▶ Dataset content:
# # # #
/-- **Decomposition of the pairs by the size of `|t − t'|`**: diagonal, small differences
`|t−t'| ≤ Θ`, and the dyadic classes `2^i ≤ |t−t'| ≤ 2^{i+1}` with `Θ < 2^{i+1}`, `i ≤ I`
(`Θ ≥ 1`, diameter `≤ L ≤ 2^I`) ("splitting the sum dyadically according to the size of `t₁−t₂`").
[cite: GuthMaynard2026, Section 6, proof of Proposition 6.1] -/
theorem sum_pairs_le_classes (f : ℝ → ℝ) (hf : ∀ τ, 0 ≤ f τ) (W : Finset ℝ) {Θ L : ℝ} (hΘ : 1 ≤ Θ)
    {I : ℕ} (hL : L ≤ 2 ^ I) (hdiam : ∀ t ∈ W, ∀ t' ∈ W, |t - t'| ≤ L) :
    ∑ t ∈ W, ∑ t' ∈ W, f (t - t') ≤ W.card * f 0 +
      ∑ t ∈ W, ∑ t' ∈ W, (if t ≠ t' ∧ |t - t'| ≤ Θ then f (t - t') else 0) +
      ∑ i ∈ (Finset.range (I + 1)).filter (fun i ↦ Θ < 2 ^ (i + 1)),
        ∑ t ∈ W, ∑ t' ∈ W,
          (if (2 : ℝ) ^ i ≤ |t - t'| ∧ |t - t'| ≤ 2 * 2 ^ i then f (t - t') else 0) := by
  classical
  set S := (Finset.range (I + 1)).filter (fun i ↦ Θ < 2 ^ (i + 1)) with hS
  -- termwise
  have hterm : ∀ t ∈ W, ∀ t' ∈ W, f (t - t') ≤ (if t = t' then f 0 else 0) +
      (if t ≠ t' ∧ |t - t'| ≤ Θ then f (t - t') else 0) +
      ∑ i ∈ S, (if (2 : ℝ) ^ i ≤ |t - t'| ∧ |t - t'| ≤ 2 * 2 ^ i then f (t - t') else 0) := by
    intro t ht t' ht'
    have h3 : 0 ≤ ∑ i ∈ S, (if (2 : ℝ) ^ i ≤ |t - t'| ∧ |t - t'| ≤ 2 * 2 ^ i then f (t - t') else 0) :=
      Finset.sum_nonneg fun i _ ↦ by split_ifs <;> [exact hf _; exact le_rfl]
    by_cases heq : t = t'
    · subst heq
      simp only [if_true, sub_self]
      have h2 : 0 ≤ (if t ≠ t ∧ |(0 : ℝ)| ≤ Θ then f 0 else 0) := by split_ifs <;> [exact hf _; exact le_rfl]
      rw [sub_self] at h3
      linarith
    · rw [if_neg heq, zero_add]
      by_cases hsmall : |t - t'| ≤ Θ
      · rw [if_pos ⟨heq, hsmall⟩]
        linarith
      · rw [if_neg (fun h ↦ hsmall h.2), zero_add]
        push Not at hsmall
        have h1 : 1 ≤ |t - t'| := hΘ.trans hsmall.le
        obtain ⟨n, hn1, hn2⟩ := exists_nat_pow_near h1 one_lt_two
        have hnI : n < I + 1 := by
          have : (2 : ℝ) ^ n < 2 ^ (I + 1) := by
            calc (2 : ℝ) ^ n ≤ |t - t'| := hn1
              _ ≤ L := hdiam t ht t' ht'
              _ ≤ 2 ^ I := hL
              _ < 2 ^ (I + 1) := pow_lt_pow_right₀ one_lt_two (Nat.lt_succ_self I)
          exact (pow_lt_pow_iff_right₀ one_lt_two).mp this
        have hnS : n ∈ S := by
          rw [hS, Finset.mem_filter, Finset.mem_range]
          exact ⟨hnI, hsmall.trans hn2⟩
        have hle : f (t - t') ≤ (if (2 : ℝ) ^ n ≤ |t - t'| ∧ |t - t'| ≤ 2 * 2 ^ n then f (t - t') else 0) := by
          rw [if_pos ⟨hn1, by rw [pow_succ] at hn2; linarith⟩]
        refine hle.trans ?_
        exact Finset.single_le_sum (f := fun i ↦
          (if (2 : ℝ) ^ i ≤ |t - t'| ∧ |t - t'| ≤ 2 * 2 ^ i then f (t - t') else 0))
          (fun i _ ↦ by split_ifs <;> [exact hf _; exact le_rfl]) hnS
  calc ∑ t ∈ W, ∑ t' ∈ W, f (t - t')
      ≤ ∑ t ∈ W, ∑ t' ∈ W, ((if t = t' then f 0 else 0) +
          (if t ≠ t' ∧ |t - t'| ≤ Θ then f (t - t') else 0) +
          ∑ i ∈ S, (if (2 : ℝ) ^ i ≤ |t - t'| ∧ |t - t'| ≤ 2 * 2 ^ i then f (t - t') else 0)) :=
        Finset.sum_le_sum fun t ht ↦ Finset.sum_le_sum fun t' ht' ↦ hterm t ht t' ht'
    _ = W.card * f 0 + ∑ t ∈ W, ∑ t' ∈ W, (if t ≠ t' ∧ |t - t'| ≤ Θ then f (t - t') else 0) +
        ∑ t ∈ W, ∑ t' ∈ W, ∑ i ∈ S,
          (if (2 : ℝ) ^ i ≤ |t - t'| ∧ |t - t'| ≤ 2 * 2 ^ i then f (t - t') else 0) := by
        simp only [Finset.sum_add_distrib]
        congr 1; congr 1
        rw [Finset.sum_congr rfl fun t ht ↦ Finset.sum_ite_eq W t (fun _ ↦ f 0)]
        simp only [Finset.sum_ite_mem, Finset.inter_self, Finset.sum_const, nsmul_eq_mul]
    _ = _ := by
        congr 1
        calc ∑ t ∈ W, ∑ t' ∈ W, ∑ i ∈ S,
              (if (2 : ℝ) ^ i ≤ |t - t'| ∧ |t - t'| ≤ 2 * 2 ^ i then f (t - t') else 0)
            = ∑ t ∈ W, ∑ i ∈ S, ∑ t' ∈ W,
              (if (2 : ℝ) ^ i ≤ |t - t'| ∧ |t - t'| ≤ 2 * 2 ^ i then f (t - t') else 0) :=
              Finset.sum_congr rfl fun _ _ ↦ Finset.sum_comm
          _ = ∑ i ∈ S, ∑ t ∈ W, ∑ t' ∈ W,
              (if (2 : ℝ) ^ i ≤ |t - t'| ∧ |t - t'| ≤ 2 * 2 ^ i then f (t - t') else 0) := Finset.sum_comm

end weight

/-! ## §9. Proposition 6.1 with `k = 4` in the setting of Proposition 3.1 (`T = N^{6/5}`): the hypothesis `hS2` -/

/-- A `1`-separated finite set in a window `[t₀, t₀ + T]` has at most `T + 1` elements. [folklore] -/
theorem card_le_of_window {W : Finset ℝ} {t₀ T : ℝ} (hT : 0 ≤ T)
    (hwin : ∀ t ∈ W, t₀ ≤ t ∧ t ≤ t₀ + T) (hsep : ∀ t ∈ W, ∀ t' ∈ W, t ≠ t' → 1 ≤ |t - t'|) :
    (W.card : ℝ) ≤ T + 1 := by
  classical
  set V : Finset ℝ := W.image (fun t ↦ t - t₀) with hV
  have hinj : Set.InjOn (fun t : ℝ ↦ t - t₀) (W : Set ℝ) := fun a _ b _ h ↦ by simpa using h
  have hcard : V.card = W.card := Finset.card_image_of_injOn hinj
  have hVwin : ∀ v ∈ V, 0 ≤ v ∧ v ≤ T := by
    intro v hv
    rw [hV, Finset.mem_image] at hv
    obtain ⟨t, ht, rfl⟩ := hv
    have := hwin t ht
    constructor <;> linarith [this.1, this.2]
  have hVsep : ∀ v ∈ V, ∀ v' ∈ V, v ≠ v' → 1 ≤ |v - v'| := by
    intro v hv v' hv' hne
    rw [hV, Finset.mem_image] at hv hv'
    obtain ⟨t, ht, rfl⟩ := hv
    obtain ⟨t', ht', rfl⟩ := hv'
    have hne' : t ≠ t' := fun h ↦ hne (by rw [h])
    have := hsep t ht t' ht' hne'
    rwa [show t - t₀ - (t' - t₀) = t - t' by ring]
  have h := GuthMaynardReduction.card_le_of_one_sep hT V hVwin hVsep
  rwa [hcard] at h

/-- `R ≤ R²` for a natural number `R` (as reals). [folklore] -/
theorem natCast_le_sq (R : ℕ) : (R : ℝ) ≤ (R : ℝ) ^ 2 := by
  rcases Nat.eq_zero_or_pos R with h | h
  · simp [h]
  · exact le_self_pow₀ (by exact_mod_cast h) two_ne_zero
# # # #
▶ What needs to be done: Within the listing above, give again exactly every line from the line with "theorem sum_pairs_le_classes (f" through the line with "t') ≤ W.card * f 0 +", both included, and no other line.

▶ Finished task:
theorem sum_pairs_le_classes (f : ℝ → ℝ) (hf : ∀ τ, 0 ≤ f τ) (W : Finset ℝ) {Θ L : ℝ} (hΘ : 1 ≤ Θ)
    {I : ℕ} (hL : L ≤ 2 ^ I) (hdiam : ∀ t ∈ W, ∀ t' ∈ W, |t - t'| ≤ L) :
    ∑ t ∈ W, ∑ t' ∈ W, f (t - t') ≤ W.card * f 0 +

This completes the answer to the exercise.